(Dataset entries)
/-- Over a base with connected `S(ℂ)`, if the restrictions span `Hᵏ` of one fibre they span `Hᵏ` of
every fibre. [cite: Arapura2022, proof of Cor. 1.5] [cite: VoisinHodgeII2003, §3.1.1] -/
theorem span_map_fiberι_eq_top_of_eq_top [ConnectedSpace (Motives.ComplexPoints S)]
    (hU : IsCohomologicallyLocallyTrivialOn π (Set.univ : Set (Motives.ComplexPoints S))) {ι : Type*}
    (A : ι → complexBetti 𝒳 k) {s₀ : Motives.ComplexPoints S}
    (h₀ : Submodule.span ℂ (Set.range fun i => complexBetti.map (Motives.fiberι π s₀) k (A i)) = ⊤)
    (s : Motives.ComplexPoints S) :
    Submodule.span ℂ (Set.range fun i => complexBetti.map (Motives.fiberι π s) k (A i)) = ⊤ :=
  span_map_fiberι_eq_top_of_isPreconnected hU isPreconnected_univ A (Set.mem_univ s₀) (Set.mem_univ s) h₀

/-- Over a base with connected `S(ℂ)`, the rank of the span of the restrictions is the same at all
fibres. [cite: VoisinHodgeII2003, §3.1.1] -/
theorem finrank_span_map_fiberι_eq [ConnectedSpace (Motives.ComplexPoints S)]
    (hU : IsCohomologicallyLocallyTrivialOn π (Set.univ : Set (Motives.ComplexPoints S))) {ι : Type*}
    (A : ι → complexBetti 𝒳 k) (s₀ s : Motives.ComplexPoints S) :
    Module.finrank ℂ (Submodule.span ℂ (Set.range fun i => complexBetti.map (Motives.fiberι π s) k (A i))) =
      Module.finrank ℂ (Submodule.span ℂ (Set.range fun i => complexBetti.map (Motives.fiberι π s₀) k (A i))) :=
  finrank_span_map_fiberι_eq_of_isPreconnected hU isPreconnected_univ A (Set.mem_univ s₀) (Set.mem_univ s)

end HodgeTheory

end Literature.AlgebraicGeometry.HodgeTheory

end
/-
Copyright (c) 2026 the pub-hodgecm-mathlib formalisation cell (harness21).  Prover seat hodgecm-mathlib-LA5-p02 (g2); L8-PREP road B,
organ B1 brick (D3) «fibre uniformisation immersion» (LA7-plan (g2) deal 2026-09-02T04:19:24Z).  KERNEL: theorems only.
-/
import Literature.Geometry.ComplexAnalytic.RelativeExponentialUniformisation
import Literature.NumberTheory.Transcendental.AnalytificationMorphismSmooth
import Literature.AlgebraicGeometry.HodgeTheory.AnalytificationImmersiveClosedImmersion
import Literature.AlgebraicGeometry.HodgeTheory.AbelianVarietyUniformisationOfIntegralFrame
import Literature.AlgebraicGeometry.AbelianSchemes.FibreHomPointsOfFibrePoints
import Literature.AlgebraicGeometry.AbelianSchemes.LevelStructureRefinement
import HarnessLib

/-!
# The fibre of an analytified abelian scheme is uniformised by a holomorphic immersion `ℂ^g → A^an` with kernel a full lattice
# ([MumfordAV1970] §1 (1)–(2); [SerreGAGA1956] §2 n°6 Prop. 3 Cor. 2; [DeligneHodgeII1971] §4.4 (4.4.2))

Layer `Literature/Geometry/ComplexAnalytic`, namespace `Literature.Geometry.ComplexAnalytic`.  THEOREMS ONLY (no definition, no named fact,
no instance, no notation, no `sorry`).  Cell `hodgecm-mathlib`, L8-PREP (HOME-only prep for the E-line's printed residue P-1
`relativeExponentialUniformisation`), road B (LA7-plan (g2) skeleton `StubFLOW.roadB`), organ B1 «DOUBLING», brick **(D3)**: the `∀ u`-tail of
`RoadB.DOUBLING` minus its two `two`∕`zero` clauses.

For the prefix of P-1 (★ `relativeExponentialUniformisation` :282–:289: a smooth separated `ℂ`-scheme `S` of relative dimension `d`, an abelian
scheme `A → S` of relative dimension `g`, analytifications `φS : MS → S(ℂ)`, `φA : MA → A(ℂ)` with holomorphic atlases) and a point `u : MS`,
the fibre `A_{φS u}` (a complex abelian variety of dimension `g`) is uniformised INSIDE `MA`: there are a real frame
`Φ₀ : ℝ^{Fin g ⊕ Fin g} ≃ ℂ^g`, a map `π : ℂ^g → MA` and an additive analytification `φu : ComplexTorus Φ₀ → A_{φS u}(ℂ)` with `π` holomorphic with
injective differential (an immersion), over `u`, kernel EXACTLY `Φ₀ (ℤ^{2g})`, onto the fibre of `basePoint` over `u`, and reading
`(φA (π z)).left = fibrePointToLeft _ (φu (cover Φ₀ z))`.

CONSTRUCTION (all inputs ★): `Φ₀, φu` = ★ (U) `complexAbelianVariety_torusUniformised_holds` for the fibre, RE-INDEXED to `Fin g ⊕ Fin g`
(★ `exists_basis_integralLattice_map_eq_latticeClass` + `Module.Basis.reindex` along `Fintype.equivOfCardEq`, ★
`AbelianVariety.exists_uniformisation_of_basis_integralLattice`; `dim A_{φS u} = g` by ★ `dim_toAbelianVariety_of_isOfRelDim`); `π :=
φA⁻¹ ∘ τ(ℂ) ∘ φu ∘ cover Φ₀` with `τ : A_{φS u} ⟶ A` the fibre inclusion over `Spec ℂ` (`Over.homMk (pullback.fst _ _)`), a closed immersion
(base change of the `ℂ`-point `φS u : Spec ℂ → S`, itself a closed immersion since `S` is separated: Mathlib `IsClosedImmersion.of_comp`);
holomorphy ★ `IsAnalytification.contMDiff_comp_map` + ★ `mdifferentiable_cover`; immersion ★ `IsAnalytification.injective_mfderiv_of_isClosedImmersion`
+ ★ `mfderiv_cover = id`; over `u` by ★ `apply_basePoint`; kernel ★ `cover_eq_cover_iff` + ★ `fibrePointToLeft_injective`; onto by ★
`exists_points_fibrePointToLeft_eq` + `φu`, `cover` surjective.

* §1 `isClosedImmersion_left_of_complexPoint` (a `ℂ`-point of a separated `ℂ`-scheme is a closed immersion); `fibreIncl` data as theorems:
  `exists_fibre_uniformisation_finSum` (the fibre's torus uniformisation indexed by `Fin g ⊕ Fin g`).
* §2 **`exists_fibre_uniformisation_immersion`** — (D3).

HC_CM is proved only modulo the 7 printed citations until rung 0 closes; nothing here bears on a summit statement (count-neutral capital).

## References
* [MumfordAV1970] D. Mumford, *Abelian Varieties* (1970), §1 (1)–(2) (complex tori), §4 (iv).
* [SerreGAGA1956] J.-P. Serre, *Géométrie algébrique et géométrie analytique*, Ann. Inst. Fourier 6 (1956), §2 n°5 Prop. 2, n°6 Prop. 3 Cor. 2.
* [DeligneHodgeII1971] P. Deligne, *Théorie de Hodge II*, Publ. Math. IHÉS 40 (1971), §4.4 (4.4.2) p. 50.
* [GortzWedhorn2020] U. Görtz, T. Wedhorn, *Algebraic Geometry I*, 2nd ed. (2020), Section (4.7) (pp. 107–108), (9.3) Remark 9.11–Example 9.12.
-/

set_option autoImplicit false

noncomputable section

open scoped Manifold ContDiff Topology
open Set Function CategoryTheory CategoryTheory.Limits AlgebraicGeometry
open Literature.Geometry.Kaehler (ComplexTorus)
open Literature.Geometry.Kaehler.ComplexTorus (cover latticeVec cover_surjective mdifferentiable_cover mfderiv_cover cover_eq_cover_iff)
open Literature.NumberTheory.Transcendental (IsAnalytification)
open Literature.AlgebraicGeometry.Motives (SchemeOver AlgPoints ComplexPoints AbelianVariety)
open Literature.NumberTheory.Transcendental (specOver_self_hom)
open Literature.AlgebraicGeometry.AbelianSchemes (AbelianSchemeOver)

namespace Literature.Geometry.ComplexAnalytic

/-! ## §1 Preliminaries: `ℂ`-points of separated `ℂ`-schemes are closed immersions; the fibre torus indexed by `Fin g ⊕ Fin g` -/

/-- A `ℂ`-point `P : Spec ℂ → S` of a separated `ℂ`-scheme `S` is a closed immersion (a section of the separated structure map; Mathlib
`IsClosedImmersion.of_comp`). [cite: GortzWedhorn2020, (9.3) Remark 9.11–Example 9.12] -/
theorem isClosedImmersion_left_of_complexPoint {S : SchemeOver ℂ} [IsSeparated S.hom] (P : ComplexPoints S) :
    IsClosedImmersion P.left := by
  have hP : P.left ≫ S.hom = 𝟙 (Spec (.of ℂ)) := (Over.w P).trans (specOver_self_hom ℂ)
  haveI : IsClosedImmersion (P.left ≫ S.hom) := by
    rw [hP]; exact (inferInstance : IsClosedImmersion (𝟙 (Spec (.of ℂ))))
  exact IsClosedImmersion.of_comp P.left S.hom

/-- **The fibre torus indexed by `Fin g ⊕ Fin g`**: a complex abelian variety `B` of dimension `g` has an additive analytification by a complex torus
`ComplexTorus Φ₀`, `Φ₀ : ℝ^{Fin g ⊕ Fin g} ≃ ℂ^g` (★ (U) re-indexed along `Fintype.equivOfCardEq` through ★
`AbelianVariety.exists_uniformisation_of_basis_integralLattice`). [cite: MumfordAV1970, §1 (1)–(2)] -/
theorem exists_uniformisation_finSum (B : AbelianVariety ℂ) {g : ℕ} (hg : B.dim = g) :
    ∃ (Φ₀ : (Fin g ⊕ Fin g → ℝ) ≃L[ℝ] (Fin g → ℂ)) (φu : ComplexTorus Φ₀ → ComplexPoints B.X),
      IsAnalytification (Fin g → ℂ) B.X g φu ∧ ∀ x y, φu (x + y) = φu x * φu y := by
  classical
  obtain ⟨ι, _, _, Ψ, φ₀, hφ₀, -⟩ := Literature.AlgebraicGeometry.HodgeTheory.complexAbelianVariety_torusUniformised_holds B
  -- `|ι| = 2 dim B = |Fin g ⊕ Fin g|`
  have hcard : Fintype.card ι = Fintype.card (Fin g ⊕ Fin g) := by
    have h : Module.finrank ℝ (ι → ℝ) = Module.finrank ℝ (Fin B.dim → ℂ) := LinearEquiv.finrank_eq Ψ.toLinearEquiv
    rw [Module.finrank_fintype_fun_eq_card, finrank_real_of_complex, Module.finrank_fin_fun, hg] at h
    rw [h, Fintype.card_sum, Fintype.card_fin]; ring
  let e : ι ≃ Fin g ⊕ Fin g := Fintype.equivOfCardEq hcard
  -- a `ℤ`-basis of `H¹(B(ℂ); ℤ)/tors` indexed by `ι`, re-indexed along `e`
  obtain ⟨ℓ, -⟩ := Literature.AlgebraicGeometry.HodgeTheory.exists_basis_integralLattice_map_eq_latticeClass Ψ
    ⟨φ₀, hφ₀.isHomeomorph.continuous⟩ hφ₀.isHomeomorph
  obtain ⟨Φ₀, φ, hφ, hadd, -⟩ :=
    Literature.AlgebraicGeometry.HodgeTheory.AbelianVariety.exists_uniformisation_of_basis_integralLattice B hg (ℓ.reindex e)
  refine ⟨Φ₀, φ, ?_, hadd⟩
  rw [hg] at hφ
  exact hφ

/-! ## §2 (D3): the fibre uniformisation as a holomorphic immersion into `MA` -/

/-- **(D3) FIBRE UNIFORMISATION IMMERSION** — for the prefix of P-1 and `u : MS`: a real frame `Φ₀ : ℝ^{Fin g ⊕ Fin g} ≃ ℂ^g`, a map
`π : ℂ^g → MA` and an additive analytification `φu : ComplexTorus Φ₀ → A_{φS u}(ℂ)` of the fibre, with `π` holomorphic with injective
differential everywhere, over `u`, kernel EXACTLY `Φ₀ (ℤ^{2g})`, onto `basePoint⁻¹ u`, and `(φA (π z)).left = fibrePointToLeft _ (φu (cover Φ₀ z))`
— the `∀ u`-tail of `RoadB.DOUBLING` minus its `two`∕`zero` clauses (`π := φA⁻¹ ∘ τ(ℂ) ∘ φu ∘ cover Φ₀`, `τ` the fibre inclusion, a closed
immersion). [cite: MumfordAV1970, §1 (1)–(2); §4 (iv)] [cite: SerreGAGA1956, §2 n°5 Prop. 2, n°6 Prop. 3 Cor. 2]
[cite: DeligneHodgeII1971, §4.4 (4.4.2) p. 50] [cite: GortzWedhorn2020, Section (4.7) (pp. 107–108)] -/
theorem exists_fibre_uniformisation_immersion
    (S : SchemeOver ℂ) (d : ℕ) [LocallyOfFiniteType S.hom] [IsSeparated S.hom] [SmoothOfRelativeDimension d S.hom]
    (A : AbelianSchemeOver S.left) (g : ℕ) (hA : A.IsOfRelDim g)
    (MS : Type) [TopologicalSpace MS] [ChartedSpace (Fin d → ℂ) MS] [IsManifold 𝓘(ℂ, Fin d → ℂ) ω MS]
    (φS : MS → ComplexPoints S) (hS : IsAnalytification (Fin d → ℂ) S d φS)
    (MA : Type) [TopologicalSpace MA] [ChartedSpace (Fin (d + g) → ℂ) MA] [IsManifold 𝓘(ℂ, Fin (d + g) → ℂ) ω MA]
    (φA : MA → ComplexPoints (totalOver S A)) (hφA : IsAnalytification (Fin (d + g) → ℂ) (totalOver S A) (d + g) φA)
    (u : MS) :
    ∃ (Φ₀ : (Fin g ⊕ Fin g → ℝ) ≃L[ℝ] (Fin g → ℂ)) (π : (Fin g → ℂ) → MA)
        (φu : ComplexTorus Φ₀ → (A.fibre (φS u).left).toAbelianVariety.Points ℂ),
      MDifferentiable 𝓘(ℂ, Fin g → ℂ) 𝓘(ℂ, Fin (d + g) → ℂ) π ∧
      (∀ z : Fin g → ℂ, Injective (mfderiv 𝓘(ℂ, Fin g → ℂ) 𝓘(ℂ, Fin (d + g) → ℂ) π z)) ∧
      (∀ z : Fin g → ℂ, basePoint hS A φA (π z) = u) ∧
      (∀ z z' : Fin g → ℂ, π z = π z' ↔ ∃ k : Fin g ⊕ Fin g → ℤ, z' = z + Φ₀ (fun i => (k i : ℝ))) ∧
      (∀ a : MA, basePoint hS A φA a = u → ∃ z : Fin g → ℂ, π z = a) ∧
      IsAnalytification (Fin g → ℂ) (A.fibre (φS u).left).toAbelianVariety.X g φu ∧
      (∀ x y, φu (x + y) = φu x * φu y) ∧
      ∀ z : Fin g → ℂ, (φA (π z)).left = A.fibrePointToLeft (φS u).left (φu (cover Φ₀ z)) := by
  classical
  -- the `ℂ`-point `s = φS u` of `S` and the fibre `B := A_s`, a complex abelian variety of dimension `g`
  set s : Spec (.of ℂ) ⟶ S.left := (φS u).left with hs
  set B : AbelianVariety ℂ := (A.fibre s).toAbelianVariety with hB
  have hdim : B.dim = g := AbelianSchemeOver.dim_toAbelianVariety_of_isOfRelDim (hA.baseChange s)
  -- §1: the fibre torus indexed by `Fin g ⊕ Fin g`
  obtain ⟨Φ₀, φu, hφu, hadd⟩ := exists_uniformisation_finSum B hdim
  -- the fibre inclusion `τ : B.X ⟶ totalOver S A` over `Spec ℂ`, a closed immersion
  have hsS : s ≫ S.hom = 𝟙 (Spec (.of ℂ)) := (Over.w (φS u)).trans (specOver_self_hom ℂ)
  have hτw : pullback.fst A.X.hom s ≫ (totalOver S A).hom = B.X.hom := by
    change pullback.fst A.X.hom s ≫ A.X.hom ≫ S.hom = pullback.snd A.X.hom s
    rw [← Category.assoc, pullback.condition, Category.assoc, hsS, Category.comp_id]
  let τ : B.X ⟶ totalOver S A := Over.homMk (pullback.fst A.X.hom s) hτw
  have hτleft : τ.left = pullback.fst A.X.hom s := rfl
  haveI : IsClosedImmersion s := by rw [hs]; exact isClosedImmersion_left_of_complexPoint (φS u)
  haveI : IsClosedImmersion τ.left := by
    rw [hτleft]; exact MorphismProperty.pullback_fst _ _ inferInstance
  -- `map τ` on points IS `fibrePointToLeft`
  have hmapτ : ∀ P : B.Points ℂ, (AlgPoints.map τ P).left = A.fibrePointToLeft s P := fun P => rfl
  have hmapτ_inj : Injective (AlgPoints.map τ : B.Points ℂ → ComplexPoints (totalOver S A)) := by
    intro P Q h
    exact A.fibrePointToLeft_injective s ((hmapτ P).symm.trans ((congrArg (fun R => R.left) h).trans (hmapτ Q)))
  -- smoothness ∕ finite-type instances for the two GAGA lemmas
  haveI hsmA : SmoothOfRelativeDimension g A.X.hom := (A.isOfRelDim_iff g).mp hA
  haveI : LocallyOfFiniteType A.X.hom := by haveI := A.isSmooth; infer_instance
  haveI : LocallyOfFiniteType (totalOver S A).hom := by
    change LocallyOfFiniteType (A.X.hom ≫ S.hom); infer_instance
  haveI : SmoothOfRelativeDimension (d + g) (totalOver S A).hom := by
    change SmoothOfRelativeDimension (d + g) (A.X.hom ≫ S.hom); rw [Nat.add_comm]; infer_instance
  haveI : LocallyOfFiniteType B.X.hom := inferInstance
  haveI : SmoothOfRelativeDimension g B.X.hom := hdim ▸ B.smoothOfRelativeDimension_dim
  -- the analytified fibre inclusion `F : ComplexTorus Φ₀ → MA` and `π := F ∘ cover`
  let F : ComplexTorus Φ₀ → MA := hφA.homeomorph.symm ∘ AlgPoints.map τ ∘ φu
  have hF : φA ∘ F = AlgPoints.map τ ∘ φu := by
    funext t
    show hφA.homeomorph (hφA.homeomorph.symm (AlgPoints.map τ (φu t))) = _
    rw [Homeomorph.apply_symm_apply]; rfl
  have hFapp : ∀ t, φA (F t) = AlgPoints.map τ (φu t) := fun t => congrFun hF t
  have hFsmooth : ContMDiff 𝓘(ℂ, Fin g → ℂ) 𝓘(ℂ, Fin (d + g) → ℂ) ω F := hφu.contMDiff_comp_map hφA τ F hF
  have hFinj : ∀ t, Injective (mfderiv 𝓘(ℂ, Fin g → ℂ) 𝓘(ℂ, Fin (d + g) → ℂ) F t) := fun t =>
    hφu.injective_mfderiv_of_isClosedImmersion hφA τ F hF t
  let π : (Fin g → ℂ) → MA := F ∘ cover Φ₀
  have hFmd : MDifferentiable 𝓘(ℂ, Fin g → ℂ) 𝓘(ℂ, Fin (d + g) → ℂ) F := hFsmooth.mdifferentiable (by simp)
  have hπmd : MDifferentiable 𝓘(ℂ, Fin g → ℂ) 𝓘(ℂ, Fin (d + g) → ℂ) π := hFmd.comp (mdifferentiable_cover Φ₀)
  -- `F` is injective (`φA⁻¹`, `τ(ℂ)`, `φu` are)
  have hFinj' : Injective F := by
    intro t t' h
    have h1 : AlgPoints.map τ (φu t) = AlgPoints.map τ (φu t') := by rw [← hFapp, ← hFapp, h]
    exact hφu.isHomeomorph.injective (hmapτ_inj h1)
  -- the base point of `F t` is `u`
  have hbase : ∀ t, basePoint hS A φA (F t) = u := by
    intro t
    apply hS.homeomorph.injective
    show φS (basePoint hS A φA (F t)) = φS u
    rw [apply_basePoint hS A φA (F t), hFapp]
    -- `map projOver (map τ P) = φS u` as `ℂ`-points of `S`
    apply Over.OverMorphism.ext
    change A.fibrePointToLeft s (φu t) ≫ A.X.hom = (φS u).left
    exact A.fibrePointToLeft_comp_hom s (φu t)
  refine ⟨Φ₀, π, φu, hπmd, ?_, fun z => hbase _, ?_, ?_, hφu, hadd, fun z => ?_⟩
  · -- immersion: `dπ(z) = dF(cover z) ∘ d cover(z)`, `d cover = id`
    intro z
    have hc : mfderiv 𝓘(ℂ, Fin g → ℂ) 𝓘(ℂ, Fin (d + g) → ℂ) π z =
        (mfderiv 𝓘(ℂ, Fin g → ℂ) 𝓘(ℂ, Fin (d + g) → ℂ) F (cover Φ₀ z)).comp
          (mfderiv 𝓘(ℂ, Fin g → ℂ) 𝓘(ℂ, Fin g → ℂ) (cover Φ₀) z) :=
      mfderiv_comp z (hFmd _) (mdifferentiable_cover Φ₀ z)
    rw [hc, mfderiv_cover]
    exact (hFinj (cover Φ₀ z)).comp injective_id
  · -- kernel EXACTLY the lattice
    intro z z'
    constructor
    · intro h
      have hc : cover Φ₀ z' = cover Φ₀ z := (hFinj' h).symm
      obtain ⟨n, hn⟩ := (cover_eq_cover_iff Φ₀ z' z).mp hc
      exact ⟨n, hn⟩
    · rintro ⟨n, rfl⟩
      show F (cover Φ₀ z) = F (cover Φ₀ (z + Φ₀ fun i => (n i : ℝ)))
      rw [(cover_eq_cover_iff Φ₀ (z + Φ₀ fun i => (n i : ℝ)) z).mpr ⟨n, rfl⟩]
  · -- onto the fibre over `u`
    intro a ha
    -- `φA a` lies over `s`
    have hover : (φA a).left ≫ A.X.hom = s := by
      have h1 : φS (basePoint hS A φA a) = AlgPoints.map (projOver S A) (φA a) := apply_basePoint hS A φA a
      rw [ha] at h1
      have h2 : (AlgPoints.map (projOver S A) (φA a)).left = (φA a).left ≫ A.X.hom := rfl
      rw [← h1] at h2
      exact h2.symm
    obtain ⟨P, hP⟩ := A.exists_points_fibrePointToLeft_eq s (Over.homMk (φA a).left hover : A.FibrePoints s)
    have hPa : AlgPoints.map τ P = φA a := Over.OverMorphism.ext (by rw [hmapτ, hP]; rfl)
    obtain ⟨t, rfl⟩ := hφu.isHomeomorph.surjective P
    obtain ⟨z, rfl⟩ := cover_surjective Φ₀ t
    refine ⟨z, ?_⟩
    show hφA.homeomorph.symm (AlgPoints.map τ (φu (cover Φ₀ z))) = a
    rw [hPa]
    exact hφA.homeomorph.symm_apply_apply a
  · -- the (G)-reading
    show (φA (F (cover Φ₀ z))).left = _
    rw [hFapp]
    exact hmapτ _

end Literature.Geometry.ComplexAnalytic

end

▸ PROBLEM REQUIREMENTS
Take the entries above and return only the lines from the one with "have hdim : B.dim" to the one with "rw [hτleft]; exact", both included, unchanged.

▸ TASK SOLUTION
  have hdim : B.dim = g := AbelianSchemeOver.dim_toAbelianVariety_of_isOfRelDim (hA.baseChange s)
  -- §1: the fibre torus indexed by `Fin g ⊕ Fin g`
  obtain ⟨Φ₀, φu, hφu, hadd⟩ := exists_uniformisation_finSum B hdim
  -- the fibre inclusion `τ : B.X ⟶ totalOver S A` over `Spec ℂ`, a closed immersion
  have hsS : s ≫ S.hom = 𝟙 (Spec (.of ℂ)) := (Over.w (φS u)).trans (specOver_self_hom ℂ)
  have hτw : pullback.fst A.X.hom s ≫ (totalOver S A).hom = B.X.hom := by
    change pullback.fst A.X.hom s ≫ A.X.hom ≫ S.hom = pullback.snd A.X.hom s
    rw [← Category.assoc, pullback.condition, Category.assoc, hsS, Category.comp_id]
  let τ : B.X ⟶ totalOver S A := Over.homMk (pullback.fst A.X.hom s) hτw
  have hτleft : τ.left = pullback.fst A.X.hom s := rfl
  haveI : IsClosedImmersion s := by rw [hs]; exact isClosedImmersion_left_of_complexPoint (φS u)
  haveI : IsClosedImmersion τ.left := by
    rw [hτleft]; exact MorphismProperty.pullback_fst _ _ inferInstance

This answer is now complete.